In the material below, find every line containing the string "hwebI" and return it.
*** Begin section ***
/-- ★ **THE NORMAL DERIVATIVE OF `∂ₜU₂` ON A NON-HOT SONIC SHEET OF PARALLEL LINES (every term explicit).**  See the module docstring for the setting.  With
`θ = U₂(t,·)`, `t = −1+τ`, `W = s·e + d(z)·Je + z·e₂`, `a = D²θ(W)[Je,Je] ≠ 0`:
`D(∂ₜU₂(t,·))(W)[Je] = (1 + d′(z)²)·D³θ(W)[Je,Je,Je] − a·(U(t,W)₁e₀ − U(t,W)₀e₁ − d′(z)·U₂(t,W)) + 2·∂_zμ(t,z)·d′(z)·a/(1 − μ(t,z))`. -/
theorem sonic_sheet_normalDeriv_timeDeriv
    (hrate : HasTypeITimeDecay C U) (hcont : ContinuousOn (uncurry U) (Iio (0 : ℝ) ×ˢ univ))
    (hmild : ∀ s t : ℝ, s < t → t < 0 → ∀ x, U t x = heatExtension (U s) (t - s) x - oseenDuhamel 1 s U U t x)
    (hdiv : ∀ t < 0, VectorCalculus.IsDivFree (U t))
    (hpol : ∀ s < 0, ∀ y, ⟪curl (U s) y, EuclideanSpace.single 2 1⟫_ℝ = 0)
    (hμ3 : ContDiff ℝ 3 (uncurry μ))
    (hslabU : ∀ t : ℝ, |t + 1| < ρ → ∀ x : EuclideanSpace ℝ (Fin 3), |x 2| < ρ → ∀ b : Fin 3, b ≠ 2 →
      fderiv ℝ (U t) x (EuclideanSpace.single 2 1) b = μ t (x 2) * fderiv ℝ (U t) x (EuclideanSpace.single b 1) 2)
    (hτ : |τ| < 1 / 2) (hτρ : |τ| < ρ) (he2 : e 2 = 0) (hunit : e 0 ^ 2 + e 1 ^ 2 = 1)
    (hI : IsOpen I) (hIρ : ∀ z ∈ I, |z| < ρ) (hd : ContDiffOn ℝ ∞ d I)
    (hch : ∀ w : EuclideanSpace ℝ (Fin 3), w 2 = 0 → c w = 0)
    (hsheet : ∀ s : ℝ, ∀ z ∈ I, fderiv ℝ (fun y => U (-1 + τ) y 2) (s • e + d z • Jvec e + z • e2) = c)
    (hQ0 : ∀ z ∈ I, deriv d z ^ 2 + μ (-1 + τ) z = 0) (s : ℝ) {z : ℝ} (hz : z ∈ I)
    (ha : fderiv ℝ (fderiv ℝ (fun y => U (-1 + τ) y 2)) (s • e + d z • Jvec e + z • e2) (Jvec e) (Jvec e) ≠ 0) :
    fderiv ℝ (fun x => deriv (fun s' => U s' x 2) (-1 + τ)) (s • e + d z • Jvec e + z • e2) (Jvec e) =
      (1 + deriv d z ^ 2) * fderiv ℝ (fderiv ℝ (fderiv ℝ (fun y => U (-1 + τ) y 2))) (s • e + d z • Jvec e + z • e2) (Jvec e) (Jvec e) (Jvec e)
        - fderiv ℝ (fderiv ℝ (fun y => U (-1 + τ) y 2)) (s • e + d z • Jvec e + z • e2) (Jvec e) (Jvec e) *
            (U (-1 + τ) (s • e + d z • Jvec e + z • e2) 1 * e 0 - U (-1 + τ) (s • e + d z • Jvec e + z • e2) 0 * e 1
              - deriv d z * U (-1 + τ) (s • e + d z • Jvec e + z • e2) 2)
        + 2 * deriv (μ (-1 + τ)) z * deriv d z *
            fderiv ℝ (fderiv ℝ (fun y => U (-1 + τ) y 2)) (s • e + d z • Jvec e + z • e2) (Jvec e) (Jvec e) / (1 - μ (-1 + τ) z) := by
  set t : ℝ := -1 + τ with ht_def
  have ht : t < 0 := by rw [ht_def]; linarith [(abs_lt.1 hτ).2]
  have htρ : |t + 1| < ρ := by rw [ht_def]; simpa using hτρ
  set θ : EuclideanSpace ℝ (Fin 3) → ℝ := fun y => U t y 2 with hθ_def
  set W : EuclideanSpace ℝ (Fin 3) := s • e + d z • Jvec e + z • e2 with hW_def
  have hW2 : W 2 = z := sheetPoint_two he2 s (d z) z
  /- regularity of the slice -/
  have hUan : AnalyticOnNhd ℝ (U t) univ := analyticOnNhd_slice hcont (bdd_of_hasTypeITimeDecay hrate) hmild ht
  have hU2 : ContDiff ℝ 2 (U t) := hUan.contDiff.of_le le_top
  have hθan : AnalyticOnNhd ℝ θ univ := fun x _ =>
    ((EuclideanSpace.proj (𝕜 := ℝ) (2 : Fin 3)).analyticAt _).comp (hUan x (mem_univ _))
  have hθ : ContDiff ℝ ∞ θ := hθan.contDiff
  have hθ3 : ContDiff ℝ 3 θ := hθ.of_le (by norm_cast)
  have hθ2 : ContDiff ℝ 2 θ := hθ.of_le (by norm_cast)
  /- regularity of the offset -/
  have hIz : I ∈ 𝓝 z := hI.mem_nhds hz
  have hdAt : ∀ z' ∈ I, DifferentiableAt ℝ d z' := fun z' hz' =>
    (hd.differentiableOn (by simp)).differentiableAt (hI.mem_nhds hz')
  have hd' : ∀ᶠ z' in 𝓝 z, DifferentiableAt ℝ d z' := by
    filter_upwards [hIz] with z' hz' using hdAt z' hz'
  have hdD : ContDiffOn ℝ 1 (deriv d) I := hd.deriv_of_isOpen hI (by norm_cast)
  have hd2 : HasDerivAt (deriv d) (deriv (deriv d) z) z :=
    ((hdD.differentiableOn one_ne_zero).differentiableAt hIz).hasDerivAt
  /- the sheet in `webMap` form and the constancy of the gradient near every sheet point -/
  have hWq : ∀ q : ℝ × ℝ, webMap e (fun q : ℝ × ℝ => d q.2) q = q.1 • e + d q.2 • Jvec e + q.2 • e2 := fun q => rfl
  have hconstAt : ∀ z' ∈ I, ∀ s' : ℝ, ∀ᶠ q in 𝓝 ((s', z') : ℝ × ℝ), fderiv ℝ θ (webMap e (fun q : ℝ × ℝ => d q.2) q) = c := by
    intro z' hz' s'
    have hmem : {q : ℝ × ℝ | q.2 ∈ I} ∈ 𝓝 ((s', z') : ℝ × ℝ) := continuous_snd.continuousAt.preimage_mem_nhds (hI.mem_nhds hz')
    filter_upwards [hmem] with q hq
    rw [hWq]
    exact hsheet q.1 q.2 hq
  /- (i) null tangents along the sheet, (ii) `D³θ[e,e,Je] = 0`, (iii) the rank-one normal form at `W` -/
  have hnullT : ∀ᶠ z' in 𝓝 z, ∀ w, fderiv ℝ (fderiv ℝ θ) (s • e + d z' • Jvec e + z' • e2) (deriv d z' • Jvec e + e2) w = 0 := by
    filter_upwards [hIz] with z' hz' w
    have h := (nonhot_sheet_null_tangents hθ2 e (p := (s, z')) (hdAt z' hz') (hconstAt z' hz' s)).2.2 w
    simpa [hWq] using h
  have h3e : fderiv ℝ (fderiv ℝ (fderiv ℝ θ)) W e e (Jvec e) = 0 := by
    -- (= `…Q4SonicSheetNonHot.nonhot_sheet_thirdDeriv_ee_eq_zero`; inlined: `e = DW(1,0)` is null along the sheet near `(s,z)`)
    set G : ℝ × ℝ → ℝ := fun q => d q.2 with hG
    have hGd : ∀ q : ℝ × ℝ, DifferentiableAt ℝ d q.2 → HasFDerivAt G ((ContinuousLinearMap.smulRight (1 : ℝ →L[ℝ] ℝ) (deriv d q.2)).comp
        (ContinuousLinearMap.snd ℝ ℝ ℝ)) q := fun q hq => hq.hasDerivAt.hasFDerivAt.comp q hasFDerivAt_snd
    have hmem : {q : ℝ × ℝ | q.2 ∈ I} ∈ 𝓝 ((s, z) : ℝ × ℝ) := continuous_snd.continuousAt.preimage_mem_nhds hIz
    have hnull : ∀ᶠ q in 𝓝 ((s, z) : ℝ × ℝ), fderiv ℝ (fderiv ℝ θ) (webMap e G q) e = 0 := by
      filter_upwards [hmem] with q hq
      ext w'
      have h := (nonhot_sheet_null_tangents hθ2 e (p := q) (hdAt q.2 hq) (hconstAt q.2 hq q.1)).2.1 w'
      simpa using h
    have hWd : DifferentiableAt ℝ (webMap e G) (s, z) := (hasFDerivAt_webMap e (hGd (s, z) (hdAt z hz)).differentiableAt).differentiableAt
    have h := thirdDeriv_apply_eq_zero_of_hessian_null_sheet hθ3 hWd hnull ((1 : ℝ), (0 : ℝ)) (Jvec e)
    rw [fderiv_webMap_apply e (hGd (s, z) (hdAt z hz)).differentiableAt, (hGd (s, z) (hdAt z hz)).fderiv] at h
    simpa [hWq] using h
  have hnf1 : ∀ u w : EuclideanSpace ℝ (Fin 3), fderiv ℝ (fderiv ℝ θ) W u w =
      fderiv ℝ (fderiv ℝ θ) W (Jvec e) (Jvec e) * ((u 1 * e 0 - u 0 * e 1 - deriv d z * u 2) * (w 1 * e 0 - w 0 * e 1 - deriv d z * w 2)) :=
    fun u w => (nonhot_sheet_hessian_normalForm hθ2 he2 hunit (p := (s, z)) (hdAt z hz) (hconstAt z hz s) u w).1
  have hnf2 : fderiv ℝ (fderiv ℝ θ) W (Jvec e) e2 = -deriv d z * fderiv ℝ (fderiv ℝ θ) W (Jvec e) (Jvec e) :=
    (nonhot_sheet_hessian_normalForm hθ2 he2 hunit (p := (s, z)) (hdAt z hz) (hconstAt z hz s) (Jvec e) e2).2
  /- (iv) the transport law `(d′a²)′ = 0` along the web at time `t` -/
  have hμfun : μ t = uncurry μ ∘ fun z : ℝ => (t, z) := by funext z; rfl
  have hμd : ∀ z ∈ I, DifferentiableAt ℝ (μ t) z := fun z _ => by
    rw [hμfun]; exact ((hμ3.differentiable (by norm_num)) _).comp z ((differentiableAt_const _).prodMk differentiableAt_id)
  have hplane : ∀ z : ℝ, |z| < ρ → ∀ y : EuclideanSpace ℝ (Fin 3), y 2 = z → ∀ b : Fin 3, b ≠ 2 →
      fderiv ℝ (U t) y (EuclideanSpace.single 2 (1 : ℝ)) b = μ t z * fderiv ℝ (U t) y (EuclideanSpace.single b (1 : ℝ)) 2 := by
    intro z hz y hy b hb
    have h := hslabU t htρ y (by rw [hy]; exact hz) b hb
    rw [hy] at h; exact h
  have hlawI : ∀ x : EuclideanSpace ℝ (Fin 3), x 2 ∈ I →
      fderiv ℝ (fun y => fderiv ℝ θ y (EuclideanSpace.single 2 (1 : ℝ))) x (EuclideanSpace.single 2 (1 : ℝ)) =
        -μ t (x 2) * (fderiv ℝ (fun y => fderiv ℝ θ y (EuclideanSpace.single 0 (1 : ℝ))) x (EuclideanSpace.single 0 (1 : ℝ)) +
          fderiv ℝ (fun y => fderiv ℝ θ y (EuclideanSpace.single 1 (1 : ℝ))) x (EuclideanSpace.single 1 (1 : ℝ))) := fun x hx =>
    plane_wave_identity hU2 (fun y => div_coord (hdiv t ht) y) (hplane (x 2) (hIρ _ hx)) rfl
  have hwebI : ∀ s : ℝ, ∀ z ∈ I, fderiv ℝ θ (s • e + d z • Jvec e + z • e2) (Jvec e) = 0 := by
    intro s' z' hz'
    rw [hsheet s' z' hz']
    exact hch _ (by simp [Jvec])
  have htr : HasDerivAt (fun z' : ℝ => deriv d z' * (fderiv ℝ (fderiv ℝ θ) (s • e + d z' • Jvec e + z' • e2) (Jvec e) (Jvec e)) ^ 2) 0 z :=
    transport_on_characteristic_sheet hθ hI hμd hd he2 hunit hlawI hwebI hQ0 s hz
  /- (v) `D(Δθ)(W)[Je] = (1+d′²)·a₃` -/
  have hΔ := laplacian_normalDeriv_of_sonicSheet hθ3 he2 hunit hd' hd2 hnullT h3e htr ha
  /- (vi) the source identity at the horizontally critical point `W` -/
  have hslope : ∀ y : EuclideanSpace ℝ (Fin 3), y 2 = W 2 →
      ∀ᶠ q in 𝓝 ((t, y) : ℝ × EuclideanSpace ℝ (Fin 3)), ∀ b : Fin 3, b ≠ 2 →
        fderiv ℝ (U q.1) q.2 (EuclideanSpace.single 2 1) b = μ q.1 (q.2 2) * fderiv ℝ (U q.1) q.2 (EuclideanSpace.single b 1) 2 := by
    intro y hy
    have hO : IsOpen {q : ℝ × EuclideanSpace ℝ (Fin 3) | |q.1 + 1| < ρ ∧ |q.2 2| < ρ} := by
      refine IsOpen.and ?_ ?_
      · exact isOpen_lt (continuous_abs.comp (continuous_fst.add continuous_const)) continuous_const
      · exact isOpen_lt (continuous_abs.comp ((EuclideanSpace.proj (𝕜 := ℝ) (2 : Fin 3)).continuous.comp continuous_snd)) continuous_const
    have hmem : ((t, y) : ℝ × EuclideanSpace ℝ (Fin 3)) ∈ {q : ℝ × EuclideanSpace ℝ (Fin 3) | |q.1 + 1| < ρ ∧ |q.2 2| < ρ} := by
      refine ⟨htρ, ?_⟩
      show |y 2| < ρ
      rw [hy, hW2]; exact hIρ z hz
    filter_upwards [hO.mem_nhds hmem] with q hq b hb
    exact hslabU q.1 hq.1 q.2 hq.2 b hb
  have hμz : μ t (W 2) = μ t z := by rw [hW2]
  have hμ1 : μ t (W 2) ≠ 1 := by
    rw [hμz]; intro h1
    have h := hQ0 z hz
    rw [h1] at h
    nlinarith [sq_nonneg (deriv d z)]
  have hgradh : ∀ w : EuclideanSpace ℝ (Fin 3), w 2 = 0 → fderiv ℝ θ W w = 0 := by
    intro w hw
    rw [hW_def, hsheet s z hz]
    exact hch w hw
  have hsrc := normalDeriv_timeDeriv_of_horizCritical hrate hcont hmild hdiv hpol hμ3 ht hslope hμ1 hgradh e
  /- (vii) assemble -/
  rw [hsrc, hΔ, hnf1 (Jvec e) (U t W), show EuclideanSpace.single 2 (1 : ℝ) = e2 from rfl, hnf2, hW2]
  have hsq : e 0 * e 0 + e 1 * e 1 = 1 := by nlinarith [hunit]
  have hJ : (Jvec e) 1 * e 0 - (Jvec e) 0 * e 1 - deriv d z * (Jvec e) 2 = 1 := by
    simp [Jvec]; linarith [hsq]
  rw [hJ]
  ring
*** End section ***
**ANSWER SPACE:**
  have hwebI : ∀ s : ℝ, ∀ z ∈ I, fderiv ℝ θ (s • e + d z • Jvec e + z • e2) (Jvec e) = 0 := by
    transport_on_characteristic_sheet hθ hI hμd hd he2 hunit hlawI hwebI hQ0 s hz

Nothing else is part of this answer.